Google is another example of how a company can use workplace design to illustrate their corporate culture. Google’s workplace culture is very different from Ralph Lauren and their chosen interior design illustrates this. Google’s space is infused with a vibrantly colored, industrial street style, and modern art, which appeals to the hip, techy crowd it wishes to attract for employees. Google was one of the first companies to challenge the conventional thinking of how an office should be designed. They encourage play and the open exchange of ideas. Google does this by indulging employees in free food and a fun environment using surfboard tables, firemen poles, and igloo-style meeting pods, among a variety of other items to extend their brand personality.
The HR role in workplace design
While HR may not be picking the workplace building or all of the office furniture, there are several small details that can be incorporated into design and workplace culture easily as a way to illustrate the corporate personality and attract the like-minded transferee.
Think of the Five Senses
An easy way to think about this is to start with the five senses.
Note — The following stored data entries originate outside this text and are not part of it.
import Summits.CriticalPhenomena.PercolationContinuityZ3.Theorems.PercNearOneGluingNoHeavyLowerTailIncStarCutVertex
import Summits.CriticalPhenomena.PercolationContinuityZ3.Theorems.PercNearOneGluingNoHeavyLowerTailIncStarCycleEmbedded
import Summits.CriticalPhenomena.PercolationContinuityZ3.Theorems.PercNearOneGluingNoHeavyLowerTailSahiIndependentProducts
import HarnessLib

/-!
# Sahi positivity of EVERY ORDER for principal cluster events is a block property (cut-vertex composition)

Support file for the Sahi programme (`--supports stmt-CriticalPhenomena-4575`, prover prim-sahi-p2 gen 9).
No definitions, no named facts, no sorries; standard axioms.  Memo `…/prim-sahi-p2/PROOF-E3.md` §20.

**Setting** (as in `…IncStarCutVertex.lean`).  A finite vertex type `V`, weights `w : Sym2 V → [0,1]`
(product Bernoulli bond percolation on all pairs), vertex sets `V₁, V₂` meeting exactly in the cut vertex `a`,
no pair of positive weight between `V₁ ∖ {a}` and `V₂ ∖ {a}`, a root `s ∈ V₁`.  The PRINCIPAL cluster events of
`(S, x)` are `{C_x ⊇ T in S} = ⋂_{t ∈ T} {x ↔_S t}` for finite target sets `T ⊆ S` (the empty target set gives
the sure event; a point target `{t}` gives `{x ↔_S t}`).

**Theorem `sahiE_principal_of_cutVertex`.**  If `E_m ≥ 0` for every `m` and every `m`-tuple of principal
cluster events of `(V₁, s)`, and likewise for `(V₂, a)`, then `E_n ≥ 0` for every `n` and every `n`-tuple of
principal cluster events of `(V₁ ∪ V₂, s)` (`sahiE` of the indicator family under `bernoulliWeight w`).
So the class of rooted weighted graphs all of whose principal cluster events are Sahi-positive at every
order is closed under gluing at a cut vertex, and (induction along the block–cut tree) membership is decided
block by block.

**Proof.**  On configurations of positive weight (`…IncStarCutVertex`: `openConnIn_union_iff_of_mem_left/right`)
`{C_s ⊇ T} = {C^{V₁}_s ⊇ T ∩ V₁ (∪ {a} if T ⊄ V₁)} ∩ {C^{V₂}_a ⊇ T ∖ V₁} =: Φ_T ∩ Ψ_T`, the first factor
determined by the pairs inside `V₁`, the second by the other pairs — independent under the product measure.
The INDEPENDENT PRODUCT FORMULA (`SahiIndependentProducts.sahiE_mul_nonneg_of_indepMoments`) expresses
`E_n(1_{Φ_i}1_{Ψ_i})` as a nonnegative combination of products of `E`'s of sub-families of the `1_{Ψ_i}`
(principal events of `(V₂, a)`) with `E`'s of families of PRODUCTS `∏_{i∈B} 1_{Φ_i} = 1_{C^{V₁}_s ⊇ ⋃_B T'_i}`
(again principal events of `(V₁, s)`), all nonnegative by hypothesis.  At order `3` with point targets this is
the cut-vertex theorem of gen 8 (`IncStarCutVertex.incStar_openConnIn_of_cutVertex`), whose series-composition
lemmas are the `n = 3` instances of the product formula.
-/

noncomputable section

namespace Summit.CriticalPhenomena.PercolationContinuityZ3.Theorems

namespace SahiPrincipalCutVertex

open Finset MeasureTheory Literature.Combinatorics.Sahi2008 Literature.Probability.Percolation
  Literature.Probability.LatticeModels
open Literature.Probability.Percolation.DecisionTree (ind ind_of_mem ind_of_not_mem ind_nonneg)
open scoped Classical

variable {V : Type*}

/-! ### Plumbing -/

/-- Finite intersections of events determined by `K` are determined by `K`. [folklore] -/
private theorem determinedBy_biInter {ι β : Type*} {K : Set ι} (S : Finset β) (A : β → Set (Set ι))
    (h : ∀ b ∈ S, DeterminedBy (A b) K) : DeterminedBy (⋂ b ∈ S, A b) K := by
  induction S using Finset.induction_on with
  | empty =>
    have : (⋂ b ∈ (∅ : Finset β), A b) = (Set.univ : Set (Set ι)) := by ext ω; simp
    rw [this]; exact determinedBy_univ K
  | insert b S hb ih =>
    rw [Finset.set_biInter_insert]
    exact DeterminedBy.inter (h b (mem_insert_self _ _)) (ih fun b' hb' => h b' (mem_insert_of_mem hb'))

/-- `E[1_A 1_B] = P(A ∩ B)` under the product Bernoulli weight (plumbing). [folklore] -/
private theorem ex_ind_mul_ind {ι : Type*} [Fintype ι] (p : ι → unitInterval) (A B : Set (Set ι)) :
    ex (bernoulliWeight p) (ind A * ind B) = (prodBernoulli p).real (A ∩ B) := by
  rw [← ex_bernoulliWeight_ind]
  congr 1
  funext ω
  exact (BHK2006.ind_inter A B ω).symm

/-! ### The composition theorem at every order -/

variable [Fintype V]

/-- **Principal cluster events: Sahi positivity of every order passes through a cut vertex (relative form).**
Let `V₁ ∩ V₂ = {a}`, `s ∈ V₁`, and let `w` vanish on the pairs between `V₁ ∖ {a}` and `V₂ ∖ {a}`.  If
`E_m(1_{C_s ⊇ T_1 in V₁}, …, 1_{C_s ⊇ T_m in V₁}) ≥ 0` for all `m` and all finite `T_j ⊆ V₁`, and
`E_m(1_{C_a ⊇ T_1 in V₂}, …) ≥ 0` for all `m` and all finite `T_j ⊆ V₂`, then
`E_n(1_{C_s ⊇ T_1 in V₁∪V₂}, …, 1_{C_s ⊇ T_n in V₁∪V₂}) ≥ 0` for all `n` and all finite `T_i ⊆ V₁ ∪ V₂`.
[this work] -/
theorem sahiE_principal_of_cutVertex (w : Sym2 V → unitInterval) {V₁ V₂ : Set V} {a s : V}
    (hV : ∀ x, x ∈ V₁ → x ∈ V₂ → x = a) (ha₁ : a ∈ V₁) (ha₂ : a ∈ V₂) (hs : s ∈ V₁)
    (hw : ∀ x y : V, x ∈ V₁ → y ∈ V₂ → x ≠ a → y ≠ a → w s(x, y) = 0)
    (h₁ : ∀ (m : ℕ) (T : Fin m → Finset V), (∀ j, ∀ t ∈ T j, t ∈ V₁) →
      0 ≤ sahiE (bernoulliWeight w) m (fun j => ind (⋂ t ∈ T j, (openConnIn V₁ s t : Set (BondConfig V)))))
    (h₂ : ∀ (m : ℕ) (T : Fin m → Finset V), (∀ j, ∀ t ∈ T j, t ∈ V₂) →
      0 ≤ sahiE (bernoulliWeight w) m (fun j => ind (⋂ t ∈ T j, (openConnIn V₂ a t : Set (BondConfig V)))))
    {n : ℕ} (T : Fin n → Finset V) (hT : ∀ i, ∀ t ∈ T i, t ∈ V₁ ∪ V₂) :
    0 ≤ sahiE (bernoulliWeight w) n
      (fun i => ind (⋂ t ∈ T i, (openConnIn (V₁ ∪ V₂) s t : Set (BondConfig V)))) := by
  -- near / far parts of the targets; the near part gains the cut vertex when the far part is inhabited
  let Tn : Fin n → Finset V := fun i => (T i).filter (fun t => t ∈ V₁)
  let Tf : Fin n → Finset V := fun i => (T i).filter (fun t => t ∉ V₁)
  let Tn' : Fin n → Finset V := fun i => if (Tf i).Nonempty then insert a (Tn i) else Tn i
  let Φ : Fin n → Set (BondConfig V) := fun i => ⋂ t ∈ Tn' i, openConnIn V₁ s t
  let Ψ : Fin n → Set (BondConfig V) := fun i => ⋂ t ∈ Tf i, openConnIn V₂ a t
  have hTn' : ∀ i, ∀ t ∈ Tn' i, t ∈ V₁ := by
    intro i t ht
    by_cases hne : (Tf i).Nonempty
    · simp only [Tn', if_pos hne, mem_insert] at ht
      rcases ht with rfl | ht
      · exact ha₁
      · exact (mem_filter.1 ht).2
    · simp only [Tn', if_neg hne] at ht
      exact (mem_filter.1 ht).2
  have hTf : ∀ i, ∀ t ∈ Tf i, t ∈ V₂ := by
    intro i t ht
    obtain ⟨htT, htV⟩ := mem_filter.1 ht
    rcases hT i t htT with h | h
    · exact absurd h htV
    · exact h
  -- (1) on positive-weight configurations the events agree with their factored forms
  have hagree : ∀ ω : BondConfig V, bernoulliWeight w ω ≠ 0 → ∀ i,
      (ω ∈ (⋂ t ∈ T i, (openConnIn (V₁ ∪ V₂) s t : Set (BondConfig V))) ↔ ω ∈ Φ i ∩ Ψ i) := by
    intro ω hωw i
    have hω : ∀ x y : V, x ∈ V₁ → y ∈ V₂ → x ≠ a → y ≠ a → s(x, y) ∉ ω :=
      fun x y hx hy hxa hya hmem =>
        hωw (IncStarCycle.bernoulliWeight_eq_zero_of_mem w hmem (hw x y hx hy hxa hya))
    have hL := fun t (ht : t ∈ V₁) =>
      IncStarCutVertex.openConnIn_union_iff_of_mem_left hV ha₁ ha₂ hω hs ht (s := s) (t := t)
    have hR := fun t (ht : t ∈ V₂) =>
      IncStarCutVertex.openConnIn_union_iff_of_mem_right hV ha₁ ha₂ hω hs ht (s := s) (t := t)
    simp only [Set.mem_inter_iff, Set.mem_iInter, Φ, Ψ]
    constructor
    · intro h
      refine ⟨fun t ht => ?_, fun t ht => ((hR t (hTf i t ht)).1 (h t (mem_filter.1 ht).1)).2⟩
      by_cases hne : (Tf i).Nonempty
      · simp only [Tn', if_pos hne, mem_insert] at ht
        rcases ht with rfl | ht
        · obtain ⟨u, hu⟩ := hne
          exact ((hR u (hTf i u hu)).1 (h u (mem_filter.1 hu).1)).1
        · exact (hL t (mem_filter.1 ht).2).1 (h t (mem_filter.1 ht).1)
      · simp only [Tn', if_neg hne] at ht
        exact (hL t (mem_filter.1 ht).2).1 (h t (mem_filter.1 ht).1)
    · rintro ⟨hΦ, hΨ⟩ t ht
      by_cases htV : t ∈ V₁
      · have htn : t ∈ Tn' i := by
          by_cases hne : (Tf i).Nonempty
          · simp only [Tn', if_pos hne, mem_insert]
            exact Or.inr (mem_filter.2 ⟨ht, htV⟩)
          · simp only [Tn', if_neg hne]
            exact mem_filter.2 ⟨ht, htV⟩
        exact (hL t htV).2 (hΦ t htn)
      · have htf : t ∈ Tf i := mem_filter.2 ⟨ht, htV⟩
        have hne : (Tf i).Nonempty := ⟨t, htf⟩
        have han : a ∈ Tn' i := by simp only [Tn', if_pos hne]; exact mem_insert_self _ _
        exact (hR t (hTf i t htf)).2 ⟨hΦ a han, hΨ t htf⟩
  -- (2) hence the two `E_n` agree
  have hmom : sahiE (bernoulliWeight w) n
      (fun i => ind (⋂ t ∈ T i, (openConnIn (V₁ ∪ V₂) s t : Set (BondConfig V)))) =
      sahiE (bernoulliWeight w) n (fun i => ind (Φ i) * ind (Ψ i)) := by
    refine TwoChainUnions.sahiE_congr_of_prodMoments (bernoulliWeight w) (bernoulliWeight w) n _ _
      fun S => ?_
    rw [ex_def, ex_def]
    refine Finset.sum_congr rfl fun ω _ => ?_
    by_cases hωw : bernoulliWeight w ω = 0
    · rw [hωw, zero_mul, zero_mul]
    · congr 1
      rw [Finset.prod_apply, Finset.prod_apply]
      refine Finset.prod_congr rfl fun i _ => ?_
      rw [Pi.mul_apply, ← BHK2006.ind_inter]
      by_cases h : ω ∈ (⋂ t ∈ T i, (openConnIn (V₁ ∪ V₂) s t : Set (BondConfig V)))
      · rw [ind_of_mem h, ind_of_mem ((hagree ω hωw i).1 h)]
      · rw [ind_of_not_mem h, ind_of_not_mem (fun h' => h ((hagree ω hωw i).2 h'))]
  rw [hmom]
  -- (3) coordinates: off-diagonal pairs inside `V₁`
  set F : Finset (Sym2 V) := Finset.univ.filter fun z : Sym2 V => ¬ z.IsDiag ∧ ∀ v ∈ z, v ∈ V₁ with hF
  have hFcoe : (↑F : Set (Sym2 V)) = {z : Sym2 V | ¬ z.IsDiag ∧ ∀ v ∈ z, v ∈ V₁} := by
    ext z; simp [hF]
  have hdet₁ : ∀ x : V, DeterminedBy (openConnIn V₁ s x : Set (BondConfig V)) (↑F : Set (Sym2 V)) := by
    intro x; rw [hFcoe]; exact IncStarCutVertex.determinedBy_openConnIn_offDiag V₁ s x
  have hdet₂ : ∀ x : V, DeterminedBy (openConnIn V₂ a x : Set (BondConfig V)) (↑F : Set (Sym2 V))ᶜ := by
    intro x
    refine (IncStarCutVertex.determinedBy_openConnIn_offDiag V₂ a x).mono fun z hz hzF => ?_
    rw [hFcoe] at hzF
    obtain ⟨hnd, hz₂⟩ := hz
    obtain ⟨-, hz₁⟩ := hzF
    revert hnd hz₁ hz₂
    refine Sym2.inductionOn z fun u v => ?_
    intro hnd hz₂ hz₁
    have hu : u = a := hV u (hz₁ u (Sym2.mem_mk_left u v)) (hz₂ u (Sym2.mem_mk_left u v))
    have hv : v = a := hV v (hz₁ v (Sym2.mem_mk_right u v)) (hz₂ v (Sym2.mem_mk_right u v))
    exact hnd (by rw [Sym2.mk_isDiag_iff, hu, hv])
  have hdetΦ : ∀ S : Finset (Fin n), DeterminedBy (⋂ i ∈ S, Φ i) (↑F : Set (Sym2 V)) :=
    fun S => determinedBy_biInter S Φ fun i _ => determinedBy_biInter (Tn' i) _ fun t _ => hdet₁ t
  have hdetΨ : ∀ S : Finset (Fin n), DeterminedBy (⋂ i ∈ S, Ψ i) (↑F : Set (Sym2 V))ᶜ :=
    fun S => determinedBy_biInter S Ψ fun i _ => determinedBy_biInter (Tf i) _ fun t _ => hdet₂ t
  have hm : ∀ X : Set (BondConfig V), MeasurableSet X := fun _ => MeasurableSet.of_discrete
  -- (4) the independent product formula
  refine SahiIndependentProducts.sahiE_mul_nonneg_of_indepMoments (bernoulliWeight w)
    (sum_bernoulliWeight w) (fun i => ind (Φ i)) (fun i => ind (Ψ i)) ?_ ?_ ?_
  · -- mixed moments factor
    intro S
    rw [IncStarCycle.prod_ind_eq_ind_iInter, IncStarCycle.prod_ind_eq_ind_iInter, ex_ind_mul_ind,
      ex_bernoulliWeight_ind, ex_bernoulliWeight_ind]
    exact prodBernoulli_real_inter_of_determinedBy w F (hdetΦ S) (hdetΨ S) (hm _) (hm _)
  · -- sub-families of the far factors: principal events of `(V₂, a)`
    intro m ι
    exact h₂ m (fun j => Tf (ι j)) fun j t ht => hTf (ι j) t ht
  · -- block products of the near factors: principal events of `(V₁, s)`
    intro m B
    have hB : (fun j => ∏ i ∈ B j, ind (Φ i)) =
        fun j => ind (⋂ t ∈ (B j).biUnion Tn', (openConnIn V₁ s t : Set (BondConfig V))) := by
      funext j
      rw [IncStarCycle.prod_ind_eq_ind_iInter, Finset.set_biInter_biUnion]
    rw [hB]
    refine h₁ m (fun j => (B j).biUnion Tn') fun j t ht => ?_
    obtain ⟨i, -, hi⟩ := mem_biUnion.1 ht
    exact hTn' i t hi

/-- **Absolute form.**  If `V₁ ∪ V₂` is everything, the conclusion is about the plain cluster events
`{C_s ⊇ T} = ⋂_{t∈T} {s ↔ t}`. [this work] -/
theorem sahiE_principal_of_cutVertex_univ (w : Sym2 V → unitInterval) {V₁ V₂ : Set V} {a s : V}
    (hV : ∀ x, x ∈ V₁ → x ∈ V₂ → x = a) (ha₁ : a ∈ V₁) (ha₂ : a ∈ V₂) (hs : s ∈ V₁)
    (huniv : ∀ x, x ∈ V₁ ∪ V₂)
    (hw : ∀ x y : V, x ∈ V₁ → y ∈ V₂ → x ≠ a → y ≠ a → w s(x, y) = 0)
    (h₁ : ∀ (m : ℕ) (T : Fin m → Finset V), (∀ j, ∀ t ∈ T j, t ∈ V₁) →
      0 ≤ sahiE (bernoulliWeight w) m (fun j => ind (⋂ t ∈ T j, (openConnIn V₁ s t : Set (BondConfig V)))))
    (h₂ : ∀ (m : ℕ) (T : Fin m → Finset V), (∀ j, ∀ t ∈ T j, t ∈ V₂) →
      0 ≤ sahiE (bernoulliWeight w) m (fun j => ind (⋂ t ∈ T j, (openConnIn V₂ a t : Set (BondConfig V)))))
    {n : ℕ} (T : Fin n → Finset V) :
    0 ≤ sahiE (bernoulliWeight w) n (fun i => ind (⋂ t ∈ T i, (openConn s t : Set (BondConfig V)))) := by
  have hU : V₁ ∪ V₂ = Set.univ := Set.eq_univ_of_forall huniv
  have hev : ∀ t : V, (openConn s t : Set (BondConfig V)) = openConnIn (V₁ ∪ V₂) s t := by
    intro t; rw [hU]; ext ω; exact BlockExploration.mem_openConn_iff_openConnIn_univ
  simp only [hev]
  exact sahiE_principal_of_cutVertex w hV ha₁ ha₂ hs hw h₁ h₂ T fun i t _ => huniv t

end SahiPrincipalCutVertex

end Summit.CriticalPhenomena.PercolationContinuityZ3.Theorems
/-- **Layers descend to a complement.** For complementary subgroups `T = H ⊕ H'`:
`#(p^jT ∩ T[p]) ≤ #(p^jH' ∩ H'[p]) · #(H ∩ T[p])` (the `p`-torsion of `p^jT` splits along the
decomposition). [folklore] -/
theorem card_range_inf_ker_le_of_isCompl [Finite T] {H H' : AddSubgroup T} (hc : IsCompl H H')
    (p j : ℕ) :
    Nat.card ↥((nsmulAddMonoidHom (p ^ j) : T →+ T).range ⊓ (nsmulAddMonoidHom p : T →+ T).ker) ≤
      Nat.card ↥((nsmulAddMonoidHom (p ^ j) : H' →+ H').range ⊓ (nsmulAddMonoidHom p : H' →+ H').ker) *
        Nat.card ↥(H ⊓ (nsmulAddMonoidHom p : T →+ T).ker) := by
  set F' : AddSubgroup H' :=
    (nsmulAddMonoidHom (p ^ j) : H' →+ H').range ⊓ (nsmulAddMonoidHom p : H' →+ H').ker with hF'_def
  have hHH' : ∀ t, t ∈ H → t ∈ H' → t = 0 := fun t h1 h2 ↦
    (AddSubgroup.disjoint_def.mp hc.disjoint) h1 h2
  have hle : (nsmulAddMonoidHom (p ^ j) : T →+ T).range ⊓ (nsmulAddMonoidHom p : T →+ T).ker ≤
      F'.map H'.subtype ⊔ (H ⊓ (nsmulAddMonoidHom p : T →+ T).ker) := by
    intro x hx
    obtain ⟨hxR, hxTp⟩ := AddSubgroup.mem_inf.mp hx
    obtain ⟨s, rfl⟩ := hxR
    have hs : s ∈ H ⊔ H' := by rw [hc.sup_eq_top]; exact AddSubgroup.mem_top s
    obtain ⟨s₁, hs₁, s₂, hs₂, rfl⟩ := AddSubgroup.mem_sup.mp hs
    rw [AddMonoidHom.mem_ker, nsmulAddMonoidHom_apply, nsmulAddMonoidHom_apply, smul_add,
      smul_add] at hxTp
    rw [nsmulAddMonoidHom_apply, smul_add]
    have h1H : (p ^ j) • s₁ ∈ H := AddSubgroup.nsmul_mem _ hs₁ _
    have h2H' : (p ^ j) • s₂ ∈ H' := AddSubgroup.nsmul_mem _ hs₂ _
    have hp1 : p • (p ^ j) • s₁ = 0 := by
      refine hHH' _ (AddSubgroup.nsmul_mem _ h1H _) ?_
      have : p • (p ^ j) • s₁ = -(p • (p ^ j) • s₂) := eq_neg_of_add_eq_zero_left hxTp
      rw [this]; exact AddSubgroup.neg_mem _ (AddSubgroup.nsmul_mem _ h2H' _)
    have hp2 : p • (p ^ j) • s₂ = 0 := by rwa [hp1, zero_add] at hxTp
    refine AddSubgroup.add_mem _ (AddSubgroup.mem_sup_right (AddSubgroup.mem_inf.mpr
      ⟨h1H, by rw [AddMonoidHom.mem_ker, nsmulAddMonoidHom_apply]; exact hp1⟩))
      (AddSubgroup.mem_sup_left ?_)
    refine AddSubgroup.mem_map.mpr ⟨⟨(p ^ j) • s₂, h2H'⟩, AddSubgroup.mem_inf.mpr ⟨?_, ?_⟩, rfl⟩
    · exact ⟨⟨s₂, hs₂⟩, Subtype.ext (by rw [nsmulAddMonoidHom_apply, AddSubgroup.coe_nsmul])⟩
    · rw [AddMonoidHom.mem_ker, nsmulAddMonoidHom_apply]
      exact Subtype.ext (by rw [AddSubgroup.coe_nsmul, AddSubgroup.coe_zero]; exact hp2)
  haveI : Finite (F'.map H'.subtype) :=
    Finite.of_equiv _ (AddSubgroup.equivMapOfInjective _ H'.subtype H'.subtype_injective).toEquiv
  calc Nat.card ↥((nsmulAddMonoidHom (p ^ j) : T →+ T).range ⊓ (nsmulAddMonoidHom p : T →+ T).ker)
      ≤ Nat.card ↥(F'.map H'.subtype ⊔ (H ⊓ (nsmulAddMonoidHom p : T →+ T).ker)) :=
        AddSubgroup.card_le_of_le hle
    _ ≤ Nat.card ↥(F'.map H'.subtype) * Nat.card ↥(H ⊓ (nsmulAddMonoidHom p : T →+ T).ker) :=
        card_sup_le_mul _ _
    _ = Nat.card F' * Nat.card ↥(H ⊓ (nsmulAddMonoidHom p : T →+ T).ker) := by
        rw [← Nat.card_congr (AddSubgroup.equivMapOfInjective _ H'.subtype H'.subtype_injective).toEquiv]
Let’s begin with sight. What feeling does your company’s main lobby give upon entering? Is it old world luxury, millennial hip, or modern minimalist? Each of these styles gives off a different feeling and emotion. Your company may not fit into one of these specific categories; however, have you thought about what feeling your company’s design sense exudes? Does the receptionist have the personality and flair that would appeal to a potential new hire? Do the colors and furniture design match the company personality? A bright office with skateboard tables will attract a different person than a minimalist, modern office space which is mainly white.
What are the sounds that one hears in the office? Is there loud punk music playing, soft classical, or white noise machines? Some companies even have their own signature music. This all started in the nightclub world with Coste and Buddha Bar mixes and now stores, restaurants and companies have followed suit. Does your company wish to encourage silence or keep the energy up with the sounds of modern bands in the background? Each option portrays a vastly different feel for someone walking through the space and will attract a different potential new employee.
When it comes to smell, what scent would best describe your company’s personality? The scent of scandwood is much different than citrus or rose. Some companies are using diffusers to bring a sense of calm and serenity to their office space. Citrus is a scent that is often used to uplift the spirit and encourage concentration, while lavender can be calming. What scent would best describe your company’s culture? Even if you are not planning on using a diffuser, it is an interesting idea to ponder.
Taste. If your office has a kitchen, what type of food will you offer? Are you a company that values wellness and wishes to attract health conscious employees? If this is the case, it might be a nice idea to provide complementary fruit and vegetables, healthy nuts and high quality filtered water on a regular basis. Or perhaps you may offer company healthy breakfasts once a week.
Comfort and touch are another sense that comes into play. The fabrics you choose for your common area couches and chairs can also say something about your company goals. Will people be encouraged to spend time on them, or are they there just for decoration? If you wish for people to really use them, aim for soft and comfortable fabrics.
Whatever the personality of your company or the type of employee you are trying to attract, there are many different choices and ways to express your office personality. Our aim is to inspire you to think about these details as a fun way to extend your employer brand into the details of everyday life for your employees, and everyone who comes to your office.